Missa brevis by Charles Gounod

Messe brève no. 7 is a missa brevis in C major by Charles Gounod, composed in 1877 for two vocal parts and organ, and expanded in 1890 to four choir parts and organ. It is subtitled "in C aux chapelles".

== History ==
Charles Gounod, known for operas, was a prolific composer of sacred music. In 1877, he composed the missa brevis in C major, without a Credo and Benedictus but with an added "O salutaris hostia". This first version was scored for two voices (solo and choir) and organ. He wrote a version for two soloists, tenor and bass, four-part choir and organ in 1890. At that time, "aux chapelles" (for chapels) was added to the title. It was first published in 1893. It was published again by Carus-Verlag in 1987, edited by Günter Graulich. In that edition, the music of "O salutaris hostia" is printed with the missing liturgical text Benedictus, adapted by Thomas Kohlhase.

The mass has been included in a recommendation for small choirs.

== Composition ==
Of the Order of Mass, Gounod omitted the Credo and Benedictus, but added a setting of "O salutaris hostia". The vocal parts of the mass are performed by two soloists (tenor and bass) and a choir of four parts in the final version. The soloists sing short versions within the structure, often both as a duet.

In the following table of the movements, the markings, keys and time signatures are taken from the choral score.

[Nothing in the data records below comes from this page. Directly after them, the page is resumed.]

import Mathlib
import HarnessLib
import Literature.MathematicalPhysics.StatisticalMechanics.WeightDataABKM
import Literature.MathematicalPhysics.StatisticalMechanics.TorusBlocksPartial

/-!
# Theorem 7.1 (w6), second part, for the [ABKM19] weight data on the torus:
# `w_{k+1}^U(φ) ≥ w_{k:k+1}^X(φ) (W_k^{U⁺}(φ))²` ((7.54), (7.62))

The abstract tower (`WeightTowerStrong.midWeight_mul_sq_le_weight_succ`) derives
`w_{k:k+1}^X (W')² ≤ w_{k+1}^U` for `X ⊆ U*` from the single operator inequality
`2G' ⪯ δ_{k+1}M_{k+1}^U` ((7.62)).  For the torus data `abkmWeightData` with strong forms
`G_k^Y = g_k Σ_{α∈s'} L^{2k(|α|−1)}(∇^α)ᵀ χ_k^Y ∇^α` (`χ` = box densities) and `Y = U⁺` the
scale-`(k+1)` large neighbourhood of a `(k+1)`-polymer `U`, this inequality holds as soon as
`2^{d+1} g_k θ_max² ≤ δ'_{k+1}` — because the density `χ_{k+1}^U` is `≥ 2^{−d}` wherever `χ_k^{U⁺}`
lives (every box there still contains half a block of `U` in each direction,
`TorusBlocksPartial`).  With `g_k = h_k^{−2}`, `h_k = 2^k h`, `δ'_{k+1} = δ₁4^{−(k+1)}` the
condition is `h² ≥ 2^{d+3}θ_max²/δ₁`, independent of `k` and `N`.

* `derivForm_scale_mono` (`Σ L^{2k(..)}(∇^α)ᵀχ₁∇^α ⪯ Σ L^{2(k+1)(..)}(∇^α)ᵀχ₂∇^α` for `0 ≤ χ₁ ≤ χ₂`);
* `inv_two_pow_le_boxDensity_abkm` (`χ_{k+1}^U ≥ 2^{−d}` on `U + [−(L^{k+1}+2L^k), …]^d`);
* **`pert_sub_two_smul_strong_posSemidef`** ((7.62) for `abkmWeightData`);
* **`midWeight_mul_sq_le_weight_succ_abkm`** (Theorem 7.1 (w6), second part).

Everything is proved; no named fact.

## References
* S. Adams, S. Buchholz, R. Kotecký, S. Müller, arXiv:1910.13564, Lemma 7.6 (ii) (7.54), (7.62),
  Theorem 7.1 (w6) [AdamsBuchholzKoteckyMuller2019].
-/

noncomputable section

namespace Literature.MathematicalPhysics.StatisticalMechanics.GradientRG

open Finset Matrix
open scoped MatrixOrder
open Literature.MathematicalPhysics.StatisticalMechanics.GradientFRD (supNorm)
open Literature.MathematicalPhysics.StatisticalMechanics.TorusPolymer
  (ball thicken mem_ball mem_thicken thicken_thicken thicken_mono thicken_mono_rad subset_thicken
    IsPolymer blockOf mem_blockOf_self)

variable {d M : ℕ} [NeZero M]

/-- **Scale monotonicity of the derivative forms**: for `L ≥ 1` and `0 ≤ χ₁ ≤ χ₂` pointwise,
`Σ_{α∈s} L^{2k(|α|−1)}(∇^α)ᵀχ₁∇^α ⪯ Σ_{α∈s} L^{2(k+1)(|α|−1)}(∇^α)ᵀχ₂∇^α` ("`4G_{k+1} ≥ G_k`"-type
comparisons of (7.62)). [cite: AdamsBuchholzKoteckyMuller2019, Lemma 7.6 (ii) (7.62)] -/
theorem derivForm_scale_mono {L : ℝ} (hL : 1 ≤ L) (k : ℕ) (s : Finset (Fin d → ℕ))
    {χ₁ χ₂ : (Fin d → ZMod M) → ℝ} (h0 : ∀ x, 0 ≤ χ₁ x) (h : ∀ x, χ₁ x ≤ χ₂ x) :
    (derivForm L (k + 1) s χ₂ - derivForm L k s χ₁).PosSemidef := by
  unfold derivForm
  rw [← Finset.sum_sub_distrib]
  refine Matrix.posSemidef_sum _ fun α _ => ?_
  rw [← conjDiag_smul, ← conjDiag_smul, show conjDiag (iterDiffMat α) (L ^ (2 * (k + 1) * (∑ i, α i - 1)) • χ₂) -
      conjDiag (iterDiffMat (M := M) α) (L ^ (2 * k * (∑ i, α i - 1)) • χ₁) =
    conjDiag (iterDiffMat α) (L ^ (2 * (k + 1) * (∑ i, α i - 1)) • χ₂ - L ^ (2 * k * (∑ i, α i - 1)) • χ₁)
    from by rw [sub_eq_add_neg, ← neg_one_smul ℝ (conjDiag _ _), ← conjDiag_smul, ← conjDiag_add]; congr 1;
            funext x; simp; ring]
  refine posSemidef_conjDiag _ fun x => ?_
  simp only [Pi.sub_apply, Pi.smul_apply, smul_eq_mul, sub_nonneg]
  have h1 : L ^ (2 * k * (∑ i, α i - 1)) ≤ L ^ (2 * (k + 1) * (∑ i, α i - 1)) :=
    pow_le_pow_right₀ hL (by nlinarith)
  calc L ^ (2 * k * (∑ i, α i - 1)) * χ₁ x ≤ L ^ (2 * (k + 1) * (∑ i, α i - 1)) * χ₁ x :=
      mul_le_mul_of_nonneg_right h1 (h0 x)
    _ ≤ L ^ (2 * (k + 1) * (∑ i, α i - 1)) * χ₂ x :=
      mul_le_mul_of_nonneg_left (h x) (by positivity)

/-- **`χ_{k+1}^U ≥ 2^{−d}` near `U⁺`**: for a `(k+1)`-polymer `U` (`M = L^N`, `L` odd,
`k + 1 ≤ N`) and `x ∈ U + [−(L^{k+1} + ρ), L^{k+1} + ρ]^d` with `2ρ ≤ L^{k+1} + 2`, the box
`x + [−2L^{k+1}, 2L^{k+1}]^d` contains at least `(L^{k+1}/2)^d` points of `U`. [cite: AdamsBuchholzKoteckyMuller2019, Lemma 7.6 (ii) (7.62)] -/
theorem inv_two_pow_le_boxDensity_abkm {L N R k ρ : ℕ} (hLodd : Odd L) (hL1 : 1 ≤ L) (hM : M = L ^ N)
    (hk : k + 1 ≤ N) (hρ : 2 * ρ ≤ L ^ (k + 1) + 2) {U : Finset (Fin d → ZMod M)}
    (hU : IsPolymer (L ^ (k + 1)) U) {x : Fin d → ZMod M} (hx : x ∈ thicken (L ^ (k + 1) + ρ) U) :
    ((2 : ℝ) ^ d)⁻¹ ≤ boxDensity (boxRad R L (k + 1)) (boxWt (L : ℝ) d (k + 1)) U x := by
  obtain ⟨u, hu, hxu⟩ := mem_thicken.1 hx
  set s := L ^ (k + 1) with hs
  have hs1 : 1 ≤ s := Nat.one_le_pow _ _ hL1
  have hM' : M = s * L ^ (N - (k + 1)) := by rw [hM, hs, ← pow_add]; congr 1; omega
  have hcount := TorusPolymer.pow_min_le_card_blockOf_inter_ball (d := d) hM' hLodd.pow hLodd.pow
    (r := boxRad R L (k + 1)) hxu (by simp only [boxRad]; omega)
  -- `min s (2s + 1 − (s + ρ)) = s + 1 − ρ ≥ s/2`
  set m := min s (boxRad R L (k + 1) + 1 - (L ^ (k + 1) + ρ)) with hm
  have h2m : s ≤ 2 * m := by
    simp only [hm, boxRad, hs]
    omega
  have hsub : blockOf s u ∩ ball (boxRad R L (k + 1)) x ⊆ U :=
    (Finset.inter_subset_left).trans (hU u hu)
  have hsub' : blockOf s u ∩ ball (boxRad R L (k + 1)) x ⊆ ball (boxRad R L (k + 1)) x :=
    Finset.inter_subset_right
  have hw : 0 ≤ boxWt (L : ℝ) d (k + 1) := by unfold boxWt; positivity
  refine le_trans ?_ (le_boxDensity_of_subset hw hsub hsub')
  -- `2^{-d} ≤ L^{-(k+1)d} · m^d`
  have hcard : ((m ^ d : ℕ) : ℝ) ≤ ((blockOf s u ∩ ball (boxRad R L (k + 1)) x).card : ℝ) := by
    exact_mod_cast hcount
  have hsr : (0 : ℝ) < (s : ℝ) := by exact_mod_cast hs1
  have h2mr : (s : ℝ) ≤ 2 * m := by exact_mod_cast h2m
  rw [boxWt]
  calc ((2 : ℝ) ^ d)⁻¹ = ((L : ℝ) ^ ((k + 1) * d))⁻¹ * (((L : ℝ) ^ (k + 1)) / 2) ^ d := by
        rw [div_pow, ← pow_mul, div_eq_mul_inv, ← mul_assoc, inv_mul_cancel₀ (by positivity), one_mul]
    _ ≤ ((L : ℝ) ^ ((k + 1) * d))⁻¹ * ((m ^ d : ℕ) : ℝ) := by
        refine mul_le_mul_of_nonneg_left ?_ (by positivity)
        push_cast
        refine pow_le_pow_left₀ (by positivity) ?_ d
        have : ((L : ℝ) ^ (k + 1)) = (s : ℝ) := by rw [hs]; push_cast; ring
        rw [this]; linarith
    _ ≤ _ := mul_le_mul_of_nonneg_left hcard (by positivity)

/-- **(7.62) for the torus weight data**: for a `(k+1)`-polymer `U` (`M = L^N`, `L` odd,
`L ≥ 2^{d+3} + 16R`, `k + 1 ≤ N`), strong-form orders `s' ⊆ {1 ≤ |α| ≤ M_ord}` and a coefficient
`g ≥ 0` with `2^{d+1} g θ_max² ≤ δ'_{k+1}`:
`pert_{k+1}^U − 2·(g Σ_{α∈s'} L^{2k(|α|−1)}(∇^α)ᵀ χ_k^{U⁺} ∇^α) ⪰ 0`, `U⁺ = U + [−L^{k+1}, L^{k+1}]^d`.
[cite: AdamsBuchholzKoteckyMuller2019, Lemma 7.6 (ii) (7.62)] -/
theorem pert_sub_two_smul_strong_posSemidef {L N Mord R k : ℕ} (hLodd : Odd L)
    (hL : 2 ^ (d + 3) + 16 * R ≤ L) (hR : 2 ≤ R) (hM : M = L ^ N) (hk : k + 1 ≤ N) (θbar : ℝ)
    {δ' : ℕ → ℝ} (𝒞 : ℕ → (Fin d → ZMod M) → ℝ) {s' : Finset (Fin d → ℕ)} (hs' : s' ⊆ diffIndex d Mord)
    {g : ℝ} (hg : 0 ≤ g) (hgδ : 2 ^ (d + 1) * g * thetaMax R d ^ 2 ≤ δ' (k + 1))
    {U : Finset (Fin d → ZMod M)} (hU : IsPolymer (L ^ (k + 1)) U) :
    ((abkmWeightData L N Mord R θbar δ' 𝒞).pert (k + 1) U -
      (2 : ℝ) • (g • derivForm (L : ℝ) k s'
        (boxDensity (boxRad R L k) (boxWt (L : ℝ) d k) (thicken (plusRad R L (k + 1)) U)))).PosSemidef := by
  have hL8 : 2 ^ (d + 3) ≤ L := le_trans (Nat.le_add_right _ _) hL
  have hL64 : 2 ^ 3 ≤ 2 ^ (d + 3) := Nat.pow_le_pow_right (by norm_num) (by omega)
  have hL4 : 4 ≤ L := by omega
  have hL1 : (1 : ℝ) ≤ L := by exact_mod_cast (show 1 ≤ L by omega)
  have hθ := thetaMax_pos R d
  have hδ : 0 ≤ δ' (k + 1) := le_trans (by positivity) hgδ
  set χU := boxDensity (boxRad R L (k + 1)) (boxWt (L : ℝ) d (k + 1)) U with hχU
  set χP := boxDensity (boxRad R L k) (boxWt (L : ℝ) d k) (thicken (plusRad R L (k + 1)) U) with hχP
  have hwU : 0 ≤ boxWt (L : ℝ) d (k + 1) := by unfold boxWt; positivity
  have hwP : 0 ≤ boxWt (L : ℝ) d k := by unfold boxWt; positivity
  rw [abkmWeightData, geomWeightData_pert, derivForm_eq_add_sdiff (L : ℝ) (k + 1) hs', smul_add, smul_smul,
    ← derivForm_smul, ← derivForm_smul, ← derivForm_smul, add_sub_right_comm]
  refine Matrix.PosSemidef.add ?_ (posSemidef_derivForm (by positivity) _ _ fun x => ?_)
  swap
  · rw [Pi.smul_apply, smul_eq_mul]
    exact mul_nonneg (div_nonneg hδ hθ.le) (boxDensity_nonneg _ hwU U x)
  refine derivForm_scale_mono hL1 k s' (fun x => ?_) fun x => ?_
  · rw [Pi.smul_apply, smul_eq_mul]
    exact mul_nonneg (mul_nonneg (by norm_num) hg) (boxDensity_nonneg _ hwP _ x)
  · -- pointwise: `2g χ_k^{U⁺}(x) ≤ (δ'/θmax) χ_{k+1}^U(x)`
    simp only [Pi.smul_apply, smul_eq_mul]
    by_cases hx : χP x = 0
    · rw [hx, mul_zero]
      exact mul_nonneg (div_nonneg hδ hθ.le) (boxDensity_nonneg _ (by unfold boxWt; positivity) U x)
    · -- `x` lies within `L^{k+1} + 2L^k` of `U`, where `χ_{k+1}^U ≥ 2^{-d}`; and `χ_k^{U⁺} ≤ θmax`
      have hxmem : x ∈ thicken (L ^ (k + 1) + boxRad R L k) U := by
        have h1 := mem_thicken_of_boxDensity_ne_zero hx
        have h2 := thicken_thicken (boxRad R L k) (plusRad R L (k + 1)) U h1
        refine thicken_mono_rad (le_of_eq ?_) U h2
        simp only [plusRad]; ring
      have hρ : 2 * boxRad R L k ≤ L ^ (k + 1) + 2 := by
        cases k with
        | zero => simp only [boxRad, zero_add, pow_one]; omega
        | succ j =>
          simp only [boxRad]
          rw [pow_succ L (j + 1)]; nlinarith [Nat.one_le_pow (j + 1) L (by omega)]
      have hlow := inv_two_pow_le_boxDensity_abkm (R := R) hLodd (by omega) hM hk hρ hU hxmem
      have hup := boxDensity_abkm_le (d := d) (M := M) hR (by omega : 1 ≤ L) k
        (thicken (plusRad R L (k + 1)) U) x
      rw [← hχP] at hup; rw [← hχU] at hlow
      -- `2 g χP ≤ 2 g θmax ≤ (δ'/θmax) 2^{-d} ≤ (δ'/θmax) χU`
      have h3 : 2 * g * thetaMax R d ≤ δ' (k + 1) / thetaMax R d * ((2 : ℝ) ^ d)⁻¹ := by
        rw [div_mul_eq_mul_div, le_div_iff₀ hθ, ← div_eq_mul_inv, le_div_iff₀ (by positivity)]
        calc 2 * g * thetaMax R d * thetaMax R d * 2 ^ d = 2 ^ (d + 1) * g * thetaMax R d ^ 2 := by ring
          _ ≤ δ' (k + 1) := hgδ
      calc 2 * g * χP x ≤ 2 * g * thetaMax R d := mul_le_mul_of_nonneg_left hup (by positivity)
        _ ≤ δ' (k + 1) / thetaMax R d * ((2 : ℝ) ^ d)⁻¹ := h3
        _ ≤ δ' (k + 1) / thetaMax R d * χU x := mul_le_mul_of_nonneg_left hlow (div_nonneg hδ hθ.le)

/-- **[ABKM19] Theorem 7.1 (w6), second part, for the torus weight data**: for a `(k+1)`-polymer
`U`, `X ⊆ U*`, and strong forms `G_k^Y = g Σ_{α∈s'}L^{2k(|α|−1)}(∇^α)ᵀχ_k^Y∇^α` with
`2^{d+1}gθ_max² ≤ δ'_{k+1}`: `w_{k:k+1}^X(φ) · (W_k^{U⁺}(φ))² ≤ w_{k+1}^U(φ)`.
[cite: AdamsBuchholzKoteckyMuller2019, Theorem 7.1 (w6)] -/
theorem midWeight_mul_sq_le_weight_succ_abkm {L N Mord R k : ℕ} (hLodd : Odd L)
    (hL : 2 ^ (d + 3) + 16 * R ≤ L) (hR : 2 ≤ R) (hM : M = L ^ N) (hk : k + 1 ≤ N) {θbar : ℝ}
    {δ' : ℕ → ℝ} {𝒞 : ℕ → (Fin d → ZMod M) → ℝ}
    {D : ℕ → Matrix (Fin d → ZMod M) (Fin d → ZMod M) ℝ}
    (hD : (abkmWeightData L N Mord R θbar δ' 𝒞).Dominated D)
    (hm : (abkmWeightData L N Mord R θbar δ' 𝒞).Monotone) {s' : Finset (Fin d → ℕ)}
    (hs' : s' ⊆ diffIndex d Mord) {g : ℝ} (hg : 0 ≤ g)
    (hgδ : 2 ^ (d + 1) * g * thetaMax R d ^ 2 ≤ δ' (k + 1)) {U X : Finset (Fin d → ZMod M)}
    (hU : IsPolymer (L ^ (k + 1)) U) (hXU : X ⊆ thicken (starRad R L d (k + 1)) U)
    (φ : (Fin d → ZMod M) → ℝ) :
    (abkmWeightData L N Mord R θbar δ' 𝒞).midWeight k X φ *
        expWeight (g • derivForm (L : ℝ) k s'
          (boxDensity (boxRad R L k) (boxWt (L : ℝ) d k) (thicken (plusRad R L (k + 1)) U))) φ ^ 2 ≤
      (abkmWeightData L N Mord R θbar δ' 𝒞).weight (k + 1) U φ :=
  WeightData.midWeight_mul_sq_le_weight_succ hD hm hXU
    (pert_sub_two_smul_strong_posSemidef hLodd hL hR hM hk θbar 𝒞 hs' hg hgδ hU) φ

end Literature.MathematicalPhysics.StatisticalMechanics.GradientRG

end
import Summits.Ventures.Crystal3D.Theorems.StickyWulffConstantGenericWallFloorDoubleStarCoaxial
import HarnessLib

/-!
# `DoubleStarCoaxialAt`: the 10-star and the 24-ball handover forms are equivalent
# (crux `GenericWallFloor`, line `WallLedgerG`; interface note for R39d / wulff-p2's local lemmas)

HONEST FRAMING. Part of the venture `Summits/Ventures/Crystal3D` (cell `crystal3d-full`), helper
`--supports` the crux `GenericWallFloor` (stmt-Ventures-19480), registered line `WallLedgerG`, open stub
`stub_twoSlabAdhesion`.  Companion of `…DoubleStarCoaxial`: the certifier (wulff-p2 g9's joint-rigidity
lemmas, eng/cf-p2's B&B R39d) may prefer the eleventh ball `y` to be assumed distinct from ALL 24
non-centre balls of the two predecessor clusters, not only from the ten star balls.  For a ball at
distance `1` from `e` the two are the same thing: a cluster ball `e − A u + A w` at distance `1` from `e`
has `w − u` a slot at `120°` from `u`, i.e. it IS a star ball (`cluster_ball_at_dist_one_is_star`).

* `DoubleStarCoaxialAt24 A₁ A₂` — the variant with `y` off all cluster balls;
* `doubleStarCoaxialAt_of_24 : DoubleStarCoaxialAt24 A₁ A₂ → DoubleStarCoaxialAt A₁ A₂` — so either
  form discharges the chain ledger's input (`twoSlabAdhesion_sealed_of_doubleStarCoaxial`).

WHAT THIS IS NOT: no certificate; F-C1 not moved.
-/

noncomputable section

namespace Summit.Ventures.Crystal3D.Theorems

open Summit.Ventures.Crystal3D Finset
open Literature.MathematicalPhysics.StatisticalMechanics (fccStacking barlowStacking IsHaggSeq)
open scoped InnerProductSpace

/-- **A cluster ball at distance one from `e` is a star ball.**  If `dist e (e − A u + A w) = 1` for
slots `u, w`, then `w − u` is a slot with `⟪w − u, u⟫ < 0` and `e − A u + A w = e + A (w − u)`. -/
theorem cluster_ball_at_dist_one_is_star (A : EuclideanSpace ℝ (Fin 3) ≃ₗᵢ[ℝ] EuclideanSpace ℝ (Fin 3))
    {u w : EuclideanSpace ℝ (Fin 3)} (hu : u ∈ fccSlots) (hw : w ∈ fccSlots) (e : EuclideanSpace ℝ (Fin 3))
    (hd : dist e (e - A u + A w) = 1) :
    w - u ∈ fccSlots ∧ ⟪w - u, u⟫_ℝ < 0 ∧ e - A u + A w = e + A (w - u) := by
  have hform : e - A u + A w = e + A (w - u) := by rw [map_sub]; abel
  have hnorm : ‖w - u‖ = 1 := by
    rw [hform, dist_eq_norm, show e - (e + A (w - u)) = -(A (w - u)) by abel, norm_neg,
      LinearIsometryEquiv.norm_map] at hd
    exact hd
  have huu : ⟪u, u⟫_ℝ = 1 := by rw [real_inner_self_eq_norm_sq, norm_eq_one_of_mem_fccSlots hu, one_pow]
  have h1 : ‖w - u‖ ^ 2 = 2 - 2 * ⟪w, u⟫_ℝ := by
    rw [norm_sub_sq_real, norm_eq_one_of_mem_fccSlots hw, norm_eq_one_of_mem_fccSlots hu]; ring
  rw [hnorm, one_pow] at h1
  have hwu : ⟪w, u⟫_ℝ = 1 / 2 := by linarith
  refine ⟨sub_mem_fccSlots_of_inner_eq_half hw hu hwu, ?_, hform⟩
  rw [inner_sub_left, hwu, huu]; norm_num

/-- The predecessor itself is a star ball: `e − A u = e + A (−u)` with `⟪−u, u⟫ < 0`. -/
theorem pred_is_star (A : EuclideanSpace ℝ (Fin 3) ≃ₗᵢ[ℝ] EuclideanSpace ℝ (Fin 3))
    {u : EuclideanSpace ℝ (Fin 3)} (hu : u ∈ fccSlots) (e : EuclideanSpace ℝ (Fin 3)) :
    -u ∈ fccSlots ∧ ⟪-u, u⟫_ℝ < 0 ∧ e - A u = e + A (-u) := by
  have huu : ⟪u, u⟫_ℝ = 1 := by rw [real_inner_self_eq_norm_sq, norm_eq_one_of_mem_fccSlots hu, one_pow]
  refine ⟨neg_mem_fccSlots hu, by rw [inner_neg_left, huu]; norm_num, by rw [map_neg, sub_eq_add_neg]⟩

/-- **`DoubleStarCoaxialAt24 A₁ A₂`**: as `DoubleStarCoaxialAt`, but the eleventh ball `y` is assumed
distinct from all 24 non-centre balls of the two predecessor clusters (the two predecessors and their
`2 × 12` slot translates other than `e`). -/
def DoubleStarCoaxialAt24 (A₁ A₂ : EuclideanSpace ℝ (Fin 3) ≃ₗᵢ[ℝ] EuclideanSpace ℝ (Fin 3)) : Prop :=
    ∀ u₁ ∈ fccSlots, ∀ u₂ ∈ fccSlots, ∀ (X : Finset (EuclideanSpace ℝ (Fin 3))),
      (∀ p ∈ X, ∀ q ∈ X, p ≠ q → 1 ≤ dist p q) →
      ∀ e ∈ X, e - A₁ u₁ ∈ X → (∀ w ∈ fccSlots, e - A₁ u₁ + A₁ w ∈ X) →
        e - A₂ u₂ ∈ X → (∀ w ∈ fccSlots, e - A₂ u₂ + A₂ w ∈ X) →
        ∀ y ∈ X, dist e y = 1 →
          y ≠ e - A₁ u₁ → (∀ w ∈ fccSlots, y ≠ e - A₁ u₁ + A₁ w) →
          y ≠ e - A₂ u₂ → (∀ w ∈ fccSlots, y ≠ e - A₂ u₂ + A₂ w) →
          ∃ (L : EuclideanSpace ℝ (Fin 3) ≃ₗᵢ[ℝ] EuclideanSpace ℝ (Fin 3))
            (s₁ s₂ : EuclideanSpace ℝ (Fin 3)) (σ σ' : ℤ → ℤ), IsHaggSeq σ ∧ IsHaggSeq σ' ∧
            A₁ '' fccStacking 1 (Real.sqrt (2 / 3)) ⊆
              (fun p => L p + s₁) '' barlowStacking 1 (Real.sqrt (2 / 3)) σ ∧
            A₂ '' fccStacking 1 (Real.sqrt (2 / 3)) ⊆
              (fun p => L p + s₂) '' barlowStacking 1 (Real.sqrt (2 / 3)) σ'

/-- **The 24-ball form implies the 10-star form** (they are equivalent; this is the direction the
chain ledger needs). -/
theorem doubleStarCoaxialAt_of_24 {A₁ A₂ : EuclideanSpace ℝ (Fin 3) ≃ₗᵢ[ℝ] EuclideanSpace ℝ (Fin 3)}
    (h : DoubleStarCoaxialAt24 A₁ A₂) : DoubleStarCoaxialAt A₁ A₂ := by
  intro u₁ hu₁ u₂ hu₂ X hX e he hd₁ hf₁ hd₂ hf₂ y hy hyd hoff₁ hoff₂
  have offpred : ∀ (A : EuclideanSpace ℝ (Fin 3) ≃ₗᵢ[ℝ] EuclideanSpace ℝ (Fin 3)) (u : EuclideanSpace ℝ (Fin 3)),
      u ∈ fccSlots → (∀ w ∈ fccSlots, ⟪w, u⟫_ℝ < 0 → y ≠ e + A w) → y ≠ e - A u := by
    intro A u hu hoff hyu
    obtain ⟨hs, hneg, hform⟩ := pred_is_star A hu e
    exact hoff _ hs hneg (hyu.trans hform)
  have offclu : ∀ (A : EuclideanSpace ℝ (Fin 3) ≃ₗᵢ[ℝ] EuclideanSpace ℝ (Fin 3)) (u : EuclideanSpace ℝ (Fin 3)),
      u ∈ fccSlots → (∀ w ∈ fccSlots, ⟪w, u⟫_ℝ < 0 → y ≠ e + A w) →
      ∀ w ∈ fccSlots, y ≠ e - A u + A w := by
    intro A u hu hoff w hw hyw
    have hd : dist e (e - A u + A w) = 1 := by rw [← hyw]; exact hyd
    obtain ⟨hs, hneg, hform⟩ := cluster_ball_at_dist_one_is_star A hu hw e hd
    exact hoff _ hs hneg (hyw.trans hform)
  exact h u₁ hu₁ u₂ hu₂ X hX e he hd₁ hf₁ hd₂ hf₂ y hy hyd (offpred A₁ u₁ hu₁ hoff₁)
    (offclu A₁ u₁ hu₁ hoff₁) (offpred A₂ u₂ hu₂ hoff₂) (offclu A₂ u₂ hu₂ hoff₂)

end Summit.Ventures.Crystal3D.Theorems

end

All movements are in common-time.

| No. | Part | Marking | Key |
|---|---|---|---|
| I | Kyrie | Moderato, (sans lenteur) | C major |
| II | Gloria | Allegro, Andante, Allegro | C major |
| III | Sanctus | Andante | C major |
| IV | O salutaris hostia | Adagio | F major |
| V | Agnus Dei | Moderato | C major |

The style is characterised by tone repetitions similar to liturgical chanting. The composer follows the declamation of the words also in motifs. The mass is intentionally simple, with some surprising harmonic developments.

== Recording ==
The mass was recorded as part of a collection of Musica Sacra, sacred music by Gounod, published in 2005 by Carus. It was performed by the chamber choir I Vocalisti, conducted by Hans-Joachim Lustig, with Tobias Götting as the organist.